Not sure why this particular Bloody Mary is called the Archbishop. Pickled vegetables, Landjäger, spicy tomato juice, not notably less secular than most beverages. Anyway, this is Bell + Whete, one of two new brunch spots in Belltown; the other is Vittles, on the same block. If this catches on, there's no telling what weekends could become in the Big City. And you know how you're never quite sure whether you should have a second Mary? Well, B+W serves a smaller, $8 version, so you can indeed have a second (or a third). They even call the Clamato version "Ivar," in honor of you-know-who.

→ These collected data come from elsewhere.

import Summits.QuantumFields.YangMills.Theorems.BalabanUVNodesK2D1TelSchurQuotient
import Summits.QuantumFields.YangMills.Theorems.BalabanUVNodesK2D1TelSchurJets

/-!
# T-TEL (telescoping identity) line, helper 4 — THE SYMMETRIC CASE: one step = the `Wᵀ·M·W`-dressing of the full form by the response graph, and the
# second jet's correction is the GRAM-type bubble `2·Xᵀ·D₀⁻¹·X` of ONE dressed first-order vertex `X = B₁ᵀ + D₁W₀`

Helper for crux K2⁷ `EndpointGivenBR13SepCoPH` = stmt-QuantumFields-20543 (route `BalabanUVNodes`), seat `d1-tel-1` gen 0.  Helpers 1–3 (`…SchurQuotient` p782298,
`…SchurJets` p782375, `…SchurJetsCurves` p782412) are stated for general (non-symmetric) block forms with independent left∕right responses `V`, `W`.  The quadratic
forms of the typed systems are SYMMETRIC (Hessians), the transport of `HessianTelescopingKKT.StepRecursion` dresses BOTH legs with the SAME weight
(`DressedMomentNormalisation.dressedEntry w 𝒯 · a b = Σ w c a · 𝒯 c e · w e b`), and the one-loop kernel's bubble is `K∘V∘V` with ONE vertex family: this file records
the symmetric specialisations in exactly that shape.  [folklore] block algebra; 0 `def`, 0 `sorry`.

* `schur_eq_transpose_graph_congruence` — `Dᵀ = D`, `D·W = −Bᵀ` ⟹ `(fromRows 1 W)ᵀ · [[A, B],[Bᵀ, D]] · (fromRows 1 W) = A − B·D⁻¹·Bᵀ`: ONE STEP = `Gᵀ·M·G` with
  `G = [1 ; W]` the graph of the response (the literal `wᵀ 𝒯 w` dressing).
* `schur_firstJet_symm` — `S₁ = Gᵀ·M₁·G` (first jets: pure dressing, symmetric data).
* `schur_secondJet_symm` — `S₂ = Gᵀ·M₂·G − 2·Xᵀ·D₀⁻¹·X`, `X := B₁ᵀ + D₁·W₀` the dressed first-order vertex: DRESSED SECOND JET MINUS A GRAM BUBBLE through the frozen
  fluctuation resolvent (the «½·tadpole − ½·bubble» normalisation of `ExpKernelCalculus.hessKer` is this divided by 2).

HONEST FRAMING.  Textbook algebra; nothing of Bałaban's kernels asserted; the kernel-level dictionary (S3) of `Cruxes/EndpointGivenBR13SepCoPH/D1TelSignatures.lean` is
OPEN; `D1Tel`, K2⁷, `BetaPertH` NOT proved; NOT continuum, NOT OS, NOT Clay; the Yang–Mills mass gap is NOT proved.
-/

namespace Summit.QuantumFields.YangMills.Theorems.BalabanUVNodesK2D1TelSchurSymmetric

open Matrix
open BalabanUVNodesK2D1TelSchurQuotient (schur_eq_graph_congruence)
open BalabanUVNodesK2D1TelSchurJets (schur_firstJet_eq_dressed schur_secondJet_eq_dressed_sub_bubble)

variable {𝕜 : Type*} [CommRing 𝕜]
variable {α δ : Type*} [Fintype α] [Fintype δ] [DecidableEq α] [DecidableEq δ]

omit [Fintype α] [Fintype δ] [DecidableEq δ] in
/-- [folklore] The transpose of the response graph `[1 ; W]` is the row `[1 | Wᵀ]`. -/
theorem transpose_graph (W : Matrix δ α 𝕜) : (fromRows (1 : Matrix α α 𝕜) W)ᵀ = fromCols (1 : Matrix α α 𝕜) Wᵀ := by
  rw [transpose_fromRows, transpose_one]

/-- [folklore] **ONE STEP = `Gᵀ·M·G` (symmetric case).**  For a symmetric pivot `Dᵀ = D` and the exact response `D·W = −Bᵀ`, the congruence of the symmetric
block form `[[A, B],[Bᵀ, D]]` by the response graph `G = [1 ; W]` is the one-step effective form `A − B·D⁻¹·Bᵀ`. -/
theorem schur_eq_transpose_graph_congruence (A : Matrix α α 𝕜) (B : Matrix α δ 𝕜) (D : Matrix δ δ 𝕜) (hD : IsUnit D.det)
    (W : Matrix δ α 𝕜) (hW : D * W = -Bᵀ) :
    (fromRows (1 : Matrix α α 𝕜) W)ᵀ * fromBlocks A B Bᵀ D * fromRows (1 : Matrix α α 𝕜) W = A - B * D⁻¹ * Bᵀ := by
  rw [transpose_graph]
  exact schur_eq_graph_congruence A B Bᵀ D hD W hW Wᵀ

omit [DecidableEq δ] in
/-- [folklore] **FIRST JET, symmetric case**: with symmetric pivot jets `D₀ᵀ = D₀`, the frozen response `D₀·W₀ = −B₀ᵀ` and the Leibniz relation
(R1) `D₀W₁ + D₁W₀ = −B₁ᵀ`, the first jet of the effective form is the pure dressing `S₁ = A₁ + B₁W₀ + B₀W₁ = Gᵀ·M₁·G`, `G = [1 ; W₀]`. -/
theorem schur_firstJet_symm (A₁ : Matrix α α 𝕜) (B₀ B₁ : Matrix α δ 𝕜) (D₀ D₁ : Matrix δ δ 𝕜) (hD₀ : D₀ᵀ = D₀) (W₀ W₁ : Matrix δ α 𝕜)
    (hW₀ : D₀ * W₀ = -B₀ᵀ) (hW₁ : D₀ * W₁ + D₁ * W₀ = -B₁ᵀ) :
    A₁ + B₁ * W₀ + B₀ * W₁ = (fromRows (1 : Matrix α α 𝕜) W₀)ᵀ * fromBlocks A₁ B₁ B₁ᵀ D₁ * fromRows (1 : Matrix α α 𝕜) W₀ := by
  have hV₀ : W₀ᵀ * D₀ = -B₀ := by
    have h := congrArg Matrix.transpose hW₀
    rw [transpose_mul, hD₀, transpose_neg, transpose_transpose] at h
    exact h
  rw [transpose_graph]
  exact schur_firstJet_eq_dressed A₁ B₀ B₁ B₁ᵀ D₀ D₁ W₀ᵀ W₀ W₁ hV₀ hW₁

/-- [folklore] **SECOND JET, symmetric case = DRESSED SECOND JET MINUS A GRAM BUBBLE.**  With symmetric pivot jets `D₀ᵀ = D₀`, `D₁ᵀ = D₁`, `D₀` non-degenerate,
the frozen response `D₀·W₀ = −B₀ᵀ` and the Leibniz relations (R1) `D₀W₁ + D₁W₀ = −B₁ᵀ`, (R2) `D₀W₂ + 2·D₁W₁ + D₂W₀ = −B₂ᵀ`:
`S₂ = A₂ + B₂W₀ + 2·B₁W₁ + B₀W₂ = Gᵀ·M₂·G − 2·Xᵀ·D₀⁻¹·X` with `G = [1 ; W₀]` and the dressed first-order vertex `X = B₁ᵀ + D₁·W₀`. -/
theorem schur_secondJet_symm (A₂ : Matrix α α 𝕜) (B₀ B₁ B₂ : Matrix α δ 𝕜) (D₀ D₁ D₂ : Matrix δ δ 𝕜) (hD : IsUnit D₀.det) (hD₀ : D₀ᵀ = D₀)
    (hD₁ : D₁ᵀ = D₁) (W₀ W₁ W₂ : Matrix δ α 𝕜) (hW₀ : D₀ * W₀ = -B₀ᵀ) (hW₁ : D₀ * W₁ + D₁ * W₀ = -B₁ᵀ)
    (hW₂ : D₀ * W₂ + 2 • (D₁ * W₁) + D₂ * W₀ = -B₂ᵀ) :
    A₂ + B₂ * W₀ + 2 • (B₁ * W₁) + B₀ * W₂
      = (fromRows (1 : Matrix α α 𝕜) W₀)ᵀ * fromBlocks A₂ B₂ B₂ᵀ D₂ * fromRows (1 : Matrix α α 𝕜) W₀
        - 2 • ((B₁ᵀ + D₁ * W₀)ᵀ * D₀⁻¹ * (B₁ᵀ + D₁ * W₀)) := by
  have hV₀ : W₀ᵀ * D₀ = -B₀ := by
    have h := congrArg Matrix.transpose hW₀
    rw [transpose_mul, hD₀, transpose_neg, transpose_transpose] at h
    exact h
  have hX : (B₁ᵀ + D₁ * W₀)ᵀ = B₁ + W₀ᵀ * D₁ := by
    rw [transpose_add, transpose_transpose, transpose_mul, hD₁]
  rw [transpose_graph, hX]
  exact schur_secondJet_eq_dressed_sub_bubble A₂ B₀ B₁ B₂ B₁ᵀ B₂ᵀ D₀ D₁ D₂ W₀ᵀ W₀ W₁ W₂ hD hV₀ hW₁ hW₂

end Summit.QuantumFields.YangMills.Theorems.BalabanUVNodesK2D1TelSchurSymmetric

There's a more-than-decent crab benedict, though I would have preferred a toastier English muffin, and a Croque Madame, but the best part actually comes before the eggs: $5 sides of caramelilzed pork belly with sesame seeds, and piping hot donuts dusted with cinnamon sugar and served with a sour cream dipping sauce. Bell + Whete thinks of itself as an English-style "local" with an eclectic menu from the cultures of Britain's various occupiers and conquerors, especially when it comes to styles of beer and charcuterie. Even the brunch menu ranges far afield, with crèpes, flatbreads, and omelets in addition to the sainted Benedicts.
Perhaps I should remind readers that B+W is part of the booming Marcus Charles empire that began (at the tender age of 23) in Pioneer Square with an underground martini bar, then expanded to include JuJu Lounge. the Crocodile, Neumo's, the Capitol Hill Block Party, and Local 360. There's no one in Seattle with a bigger net (unless you include occasional associates like Dave Meinert and Mike McConnell). He puts good peeps into his kitchens (currently Stew Navarre at Bell + Whete) and leaves them be.
And a reminder that November is "Dine Around" month, with dozens of restaurants, including B+W, offering three-course dinners for $33. You know that my persona as a Cornichon ("what a dick!") requires a healthy skepticism of conventional wisdom, and I'm not 100 percent convinced that these promotions are worthwhile, neither for diners nor for the restaurants that sign up.
But I'm very much in the minority. Enjoy yourself: go where you want, when you want; eat what you want, pay full price, tip 20 percent. And stay off Yelp.